Now consider a vector machine. In addition to scalar registers, the machine has 32 vector registers, each 32-elements long. Vector instructions are described in the following table.

| Instruction |  | Meaning |
| :---: | :---: | :---: |
| MTC1 | VLR, Ri | Set VLR (vector length register) to the value of register Ri. |
| CVM |  | Set all elements in vector-mask (VM) register to 1. |
| LV | Vi, Rj | Load vector register Vi from memory starting at address Rj (under mask vector). |
| SV | Vi, Rj | Store Vi to memory starting at address Rj (under mask vector). |
| ADDVV | Vi, Vj, Vk | Add elements of Vj and Vk and then put each result in Vi (under mask vector). |
| ADDVS | Vi, Vj, Rk | Add Rk to each element of Vj and then put each result in Vi (under mask vector). |
| SUBVV | Vi, Vj, Vk | Subtract elements of Vk from Vj and then put each result in Vi (under mask vector). |
| SUBVS | Vi, Vj, Rk | Subtract Rk from elements of Vj and then put each result in Vi (under mask vector). |
| S--VV | Vi, Vj | Compare the elements (EQ, NE, GT, LT, GE, LE) in Vi and Vj . If the condition is true, put a 1 in the mask vector ( VM ), otherwise put 0 . |

## Question 2-1 (10 points)

Rewrite the code fragment for this vector machine by filling in the table on the next page. For your convenience, part of the assembly code is already written for you.

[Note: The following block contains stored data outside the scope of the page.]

import Literature.RepresentationTheory.HeisenbergGroup.SchrodingerSiegelFunctional
import Literature.RepresentationTheory.HeisenbergGroup.SchrodingerIsotropicEigenfunctional
import HarnessLib

/-!
# The β-normalised lift `e(v) = (v, ½ β v₁ v₂)` of a vector into Weil's Heisenberg group and the functional `Φ ↦ (M Φ)(0)`
# of an implementer carrying it into the Lagrangian `0 × Y`

Topic `RepresentationTheory/HeisenbergGroup`; namespace `Literature.RepresentationTheory.HeisenbergGroup`.  THEOREMS ONLY (no definition, no
instance, no notation, no named fact, no `sorry`).  Setting of ★ `SchrodingerSiegelFunctional` §1: a pairing `β : X →ₗ Y →ₗ R` (`2` invertible in `R`),
Weil's Heisenberg group `Heisenberg (polar β)` with law `(v,t)(v′,t′) = (v+v′, t+t′+β v₁ v′₂)` (★ `HeisenbergGroup`: `polar β (x,y) (x′,y′) = β x y′`),
Weil's section `ofSymplectic : Sp(W) →* B₀(W)`, `σ ↦ (σ, f_σ)` with the second-degree character `f_σ(w) = ½(β(σw)₁(σw)₂ − β w₁ w₂)`
(★ `SchrodingerSiegelParabolic`), the smooth Schrödinger model `ρ = schrodingerSB β ψ` on `𝒮(X)` and MVW's group of pairs `S̃p_ψ = MpPsi ρ`
(★ `LocalWeilProjective`, `ImplementerCocycle`: `MpPsi.toRep`).

THE POINT (recorded here because the cell's N3 (b) D-road — «the `Δ′ ⊗ W`-coinvariant functional `λ′ = ev₀ ∘ r(δ′) ∘ ω^𝔻(w₀)`», F0∕P2, crux H413, road
`F0/P2/B-p18/g28/N3-ROAD.v2.B-p18g28.md` §2 (D3) — consumes it): for a symplectic `σ` carrying a vector `v` INTO the Lagrangian `0 × Y`, `σ v = (0, y′)`,
Weil's section does NOT preserve the central component of a raw element `(v, τ)`:
**`(ofSymplectic σ)·(v, τ) = ((0, y′), τ − ½ β v₁ v₂)`** (`act_ofSymplectic_mk_of_apply_eq`) — the correction `β v₁ v₂` vanishes for `v ∈ 0 × Y`
(★ `act_ofSymplectic_inY_eq`) but NOT for a vector of an isotropic subspace in general position (e.g. the realification of a hermitian-isotropic line:
`β v₁ v₂ = aᵀ T₀ b ≠ 0` in general).  The element that IS carried to `((0, y′), 0) = inY y′` is the β-NORMALISED lift **`e(v) := (v, ½ β v₁ v₂)`**
(`act_ofSymplectic_mk_half_of_apply_eq`, over ★ `SchrodingerIsotropicEigenfunctional.act_ofSymplectic_mk_half` ∕ `Heisenberg.mk_half_mul_mk_half`: `e` is MVW's parametrisation of `H(W)`, a homomorphism on every `alt(polar β)`-isotropic subspace).
Consequently, for any implementer `p = (σ, M) ∈ S̃p_ψ` and any such `v`: **`(M (ρ(e(v)) Φ))(0) = (M Φ)(0)`** (`apply_zero_toRep_schrodingerSB_mk_half`) —
the functional `Φ ↦ (M Φ)(0)` is invariant under `ρ(e(v))` for every `v ∈ σ⁻¹(0 × Y)`, i.e. it is the `σ⁻¹(0 × Y)`-COINVARIANT functional in the
normalisation in which the twisted kernel is `span {ρ(e(v)) Φ − Φ}`; and for a RAW element the defect is the explicit character
`(M (ρ(v, τ) Φ))(0) = ψ(τ − ½ β v₁ v₂) · (M Φ)(0)` (`apply_zero_toRep_schrodingerSB_mk`).  Non-vanishing: `Φ ↦ (M Φ)(0)` is non-zero as soon as SOME test
function does not vanish at `0` (`exists_apply_zero_toRep_ne_zero`).  HC_CM is proved only modulo the printed citations until rung 0 closes; this file is
generic Heisenberg-group algebra and introduces no debt.

## References
* [Weil1964] A. Weil, *Sur certains groupes d'opérateurs unitaires*, Acta Math. 111 (1964), n° 4 (4) p. 149 (`A(G)`), n° 5 (5) pp. 149–151 (`B₀(G)`, `f_σ`).
* [MoeglinVignerasWaldspurger1987] C. Mœglin, M.-F. Vignéras, J.-L. Waldspurger, LNM 1291 (1987), Chap. 2 I.1–I.4 (`H(W)`, the Schrödinger model),
  II.1 (A)–(B) (`S̃p_ψ`), II.6 (evaluation at `0` on the Siegel parabolic).
-/

set_option autoImplicit false

noncomputable section

namespace Literature.RepresentationTheory.HeisenbergGroup

open Literature.NumberTheory.Automorphic

universe u v

/-! ## §1 Weil's section on raw and on β-normalised elements -/

section Algebra

variable {R : Type u} [CommRing R] {X Y : Type v} [AddCommGroup X] [Module R X] [AddCommGroup Y] [Module R Y]
  {β : X →ₗ[R] Y →ₗ[R] R}

/-- **Weil's section on a RAW element carried into `0 × Y`**: if `σ v = (0, y′)` then `(ofSymplectic σ)·(v, τ) = ((0, y′), τ − ½ β v₁ v₂)` — the central
component DROPS by `½ β v₁ v₂` (the second-degree character `f_σ(v) = ½(β(σv)₁(σv)₂ − β v₁ v₂)` with `β 0 y′ = 0`).
[cite: Weil1964, n° 5 (5) pp. 149–151] -/
theorem act_ofSymplectic_mk_of_apply_eq [Invertible (2 : R)] (σ : symplecticGroup (polar β)) {v : X × Y} {y' : Y}
    (hv : σ.1 v = ((0 : X), y')) (τ : R) :
    (ofSymplectic (polar β) σ).act ⟨v, τ⟩ = ⟨((0 : X), y'), τ - ⅟(2 : R) * β v.1 v.2⟩ := by
  apply Heisenberg.ext
  · show (ofSymplectic (polar β) σ).σ v = ((0 : X), y')
    rw [ofSymplectic_σ]
    exact hv
  · show τ + (ofSymplectic (polar β) σ).f v = τ - ⅟(2 : R) * β v.1 v.2
    rw [ofSymplectic_f, hv, polar_apply, polar_apply, map_zero, LinearMap.zero_apply, zero_sub, mul_neg, ← sub_eq_add_neg]

/-- **Weil's section on the β-NORMALISED lift carried into `0 × Y`**: if `σ v = (0, y′)` then `(ofSymplectic σ)·e(v) = inY y′` with
`e(v) = (v, ½ β v₁ v₂)` — no central defect (★ `act_ofSymplectic_mk_half`: `σ·e(v) = e(σ v)`, and `β 0 y′ = 0`; ★ `act_ofSymplectic_inY_eq` is the case
`v ∈ 0 × Y`). [cite: Weil1964, n° 5 (5) pp. 149–151] [cite: MoeglinVignerasWaldspurger1987, Chap. 2 II.6] -/
theorem act_ofSymplectic_mk_half_of_apply_eq [Invertible (2 : R)] (σ : symplecticGroup (polar β)) {v : X × Y} {y' : Y}
    (hv : σ.1 v = ((0 : X), y')) :
    (ofSymplectic (polar β) σ).act ⟨v, ⅟(2 : R) * β v.1 v.2⟩ = inY β y' := by
  rw [← polar_apply β v v, act_ofSymplectic_mk_half, hv, polar_apply, map_zero, LinearMap.zero_apply, mul_zero]
  rfl

end Algebra

/-! ## §2 The functional `Φ ↦ (M Φ)(0)` of an implementer -/

section Functional

variable {R : Type u} [CommRing R] [TopologicalSpace R] {X Y : Type v} [AddCommGroup X] [Module R X] [AddCommGroup Y]
  [Module R Y] [TopologicalSpace X] [IsTopologicalAddGroup X]
  {β : X →ₗ[R] Y →ₗ[R] R} {ψ : AddChar R Circle} (hl : IsLocallyConstant (⇑ψ : R → Circle))
  (hb : ∀ y : Y, Continuous fun u : X => β u y)

/-- `(ρ(inY y) Φ)(0) = Φ(0)` for the smooth Schrödinger model of ANY pairing `β` (`ψ(0 + β 0 y) = 1`; ★ `apply_zero_schrodingerSB_inY` is the Gram-matrix case).
[cite: MoeglinVignerasWaldspurger1987, Chap. 2 II.6] -/
theorem apply_zero_schrodingerSB_inY' (y : Y) (f : SchwartzBruhat X) :
    ((schrodingerSB β ψ hl hb (inY β y) f : SchwartzBruhat X) : X → ℂ) 0 = (f : X → ℂ) 0 := by
  rw [schrodingerSB_apply]
  simp only [inY_t, inY_v, map_zero, LinearMap.zero_apply, AddChar.map_zero_eq_one, Circle.coe_one, one_mul, add_zero]

/-- the value at `0` after a RAW element: `(ρ(v, τ) Φ)(0) = ψ(τ) · Φ(v₁)`. [cite: MoeglinVignerasWaldspurger1987, Chap. 2 I.4] -/
theorem apply_zero_schrodingerSB_mk (v : X × Y) (τ : R) (f : SchwartzBruhat X) :
    ((schrodingerSB β ψ hl hb ⟨v, τ⟩ f : SchwartzBruhat X) : X → ℂ) 0 = (ψ τ : ℂ) * (f : X → ℂ) v.1 := by
  rw [schrodingerSB_apply]
  simp only [map_zero, LinearMap.zero_apply, add_zero, zero_add]

variable [Invertible (2 : R)]

/-- **INVARIANCE OF `Φ ↦ (M Φ)(0)` UNDER THE NORMALISED LIFT**: for an implementer `p = (σ, M) ∈ S̃p_ψ` and a vector `v` with `σ v = (0, y′)`,
`(M (ρ(e(v)) Φ))(0) = (M Φ)(0)`, `e(v) = (v, ½ β v₁ v₂)` (`M ρ(h) = ρ(σ·h) M` and `σ·e(v) = inY y′`). [cite: MoeglinVignerasWaldspurger1987, Chap. 2 II.1 (A), II.6] -/
theorem apply_zero_toRep_schrodingerSB_mk_half (p : MpPsi (schrodingerSB β ψ hl hb)) {v : X × Y} {y' : Y}
    (hv : ((p : symplecticGroup (polar β) × (SchwartzBruhat X ≃ₗ[ℂ] SchwartzBruhat X)).1).1 v = ((0 : X), y')) (f : SchwartzBruhat X) :
    ((MpPsi.toRep (schrodingerSB β ψ hl hb) p (schrodingerSB β ψ hl hb ⟨v, ⅟(2 : R) * β v.1 v.2⟩ f) : SchwartzBruhat X) : X → ℂ) 0 =
      ((MpPsi.toRep (schrodingerSB β ψ hl hb) p f : SchwartzBruhat X) : X → ℂ) 0 := by
  have himp := MpPsi.toRep_implements (schrodingerSB β ψ hl hb) p ⟨v, ⅟(2 : R) * β v.1 v.2⟩ f
  rw [MpPsi.toOp_apply] at himp
  rw [MpPsi.toRep_apply, MpPsi.toRep_apply, himp, act_ofSymplectic_mk_half_of_apply_eq _ hv, apply_zero_schrodingerSB_inY']

/-- **THE DEFECT FOR A RAW ELEMENT**: `(M (ρ(v, τ) Φ))(0) = ψ(τ − ½ β v₁ v₂) · (M Φ)(0)` when `σ v = (0, y′)` — so `Φ ↦ (M Φ)(0)` is `ρ(v, τ)`-invariant iff
`ψ(τ − ½ β v₁ v₂) = 1`. [cite: Weil1964, n° 5 (5) pp. 149–151] [cite: MoeglinVignerasWaldspurger1987, Chap. 2 II.6] -/
theorem apply_zero_toRep_schrodingerSB_mk (p : MpPsi (schrodingerSB β ψ hl hb)) {v : X × Y} {y' : Y}
    (hv : ((p : symplecticGroup (polar β) × (SchwartzBruhat X ≃ₗ[ℂ] SchwartzBruhat X)).1).1 v = ((0 : X), y')) (τ : R) (f : SchwartzBruhat X) :
    ((MpPsi.toRep (schrodingerSB β ψ hl hb) p (schrodingerSB β ψ hl hb ⟨v, τ⟩ f) : SchwartzBruhat X) : X → ℂ) 0 =
      (ψ (τ - ⅟(2 : R) * β v.1 v.2) : ℂ) * ((MpPsi.toRep (schrodingerSB β ψ hl hb) p f : SchwartzBruhat X) : X → ℂ) 0 := by
  have himp := MpPsi.toRep_implements (schrodingerSB β ψ hl hb) p ⟨v, τ⟩ f
  rw [MpPsi.toOp_apply] at himp
  rw [MpPsi.toRep_apply, MpPsi.toRep_apply, himp, act_ofSymplectic_mk_of_apply_eq _ hv, apply_zero_schrodingerSB_mk]

omit [IsTopologicalAddGroup X] [Invertible (2 : R)] in
/-- **NON-VANISHING**: if some test function does not vanish at `0` (e.g. the indicator of a compact open neighbourhood), then `Φ ↦ (M Φ)(0)` is not
identically zero for any linear AUTOMORPHISM `M` (take `Φ = M⁻¹ f₀`). [cite: MoeglinVignerasWaldspurger1987, Chap. 2 II.6] -/
theorem exists_apply_zero_ne_zero_of_equiv (M : SchwartzBruhat X ≃ₗ[ℂ] SchwartzBruhat X) (f₀ : SchwartzBruhat X) (h0 : (f₀ : X → ℂ) 0 ≠ 0) :
    ∃ f : SchwartzBruhat X, ((M f : SchwartzBruhat X) : X → ℂ) 0 ≠ 0 :=
  ⟨M.symm f₀, by rwa [LinearEquiv.apply_symm_apply]⟩

/-- the same for the operator of an implementer `p ∈ S̃p_ψ`. [cite: MoeglinVignerasWaldspurger1987, Chap. 2 II.6] -/
theorem exists_apply_zero_toRep_ne_zero (p : MpPsi (schrodingerSB β ψ hl hb)) (f₀ : SchwartzBruhat X) (h0 : (f₀ : X → ℂ) 0 ≠ 0) :
    ∃ f : SchwartzBruhat X, ((MpPsi.toRep (schrodingerSB β ψ hl hb) p f : SchwartzBruhat X) : X → ℂ) 0 ≠ 0 := by
  obtain ⟨f, hf⟩ := exists_apply_zero_ne_zero_of_equiv ((p : symplecticGroup (polar β) × (SchwartzBruhat X ≃ₗ[ℂ] SchwartzBruhat X)).2) f₀ h0
  exact ⟨f, by rwa [MpPsi.toRep_apply]⟩

end Functional

end Literature.RepresentationTheory.HeisenbergGroup

end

You may not need all the rows.
$\qquad$

```
# R1 points to A[0]
# R2 points to B[0]
# R3 points to C[0]
# R4 contains a value of 301
```

| Label | Instruction | Comment (Optional) |
| :---: | :---: | :---: |
|  |  |  |
|  |  |  |
|  |  |  |
|  |  |  |
|  |  |  |
|  |  |  |
|  |  |  |
|  |  |  |
|  |  |  |
| loop: | CVM | Set all elements in mask to 1 |
|  | LV V1, R1 |  |
|  |  |  |
|  |  |  |
|  |  |  |
|  |  |  |
|  |  |  |
|  |  |  |
|  |  |  |
|  |  |  |
|  |  |  |
|  |  |  |
|  |  |  |
|  |  |  |
|  | ADD R1, R1, R6 |  |
|  | ADD R2, R2, R6 |  |
|  | ADD R3, R3, R6 |  |
|  | SUB R4, R4, R5 |  |
|  | ADDI R5, R0, \#32 | Set R5 to 32 |
|  | MTC1 VLR, R5 | Set VLR to R5 |
|  | SLL R6, R5, \#2 | Set R6 to R5*4 |
|  | BGTZ R4, loop |  |

Name $\qquad$

## Question 2-2 (5 points)

Suppose this vector machine has four lanes. Each lane has one ALU for adds, one ALU for comparisons, and a load-store unit with one read port and one write port. Both ALUs take a single cycle, and memory takes 4 cycles. Assume we use vector chaining to reduce stalls due to data dependences. The machine can chain a load to an ALU instruction, or an add ALU instruction to a compare ALU instruction. Also assume that the mask register is updated at the end of the cycle when an entire $\mathrm{S}-\mathrm{VV}$ instruction is finished.

In this question, assume each vector register has at least N elements. If we run the same program but with N iterations (instead of 301) on this vector machine, what is the average number of cycles per element for this loop in steady state for a very large value of N ?

Name $\qquad$

## Question 3 (10 points)

Suppose we code this program to run on a GPU with N warps. Each warp has 32 threads sharing the same PC and thus executing the same instruction. Assume each operation takes 16 cycles to execute. At most one instruction can be issued per cycle. In this GPU, each lane has one ALU and one load-store unit.
(1) If the machine has 32 lanes, what is the minimum value of N to achieve the highest pipeline utilization?
(2) If the machine has 16 lanes, what is the minimum value of N to achieve the highest pipeline utilization?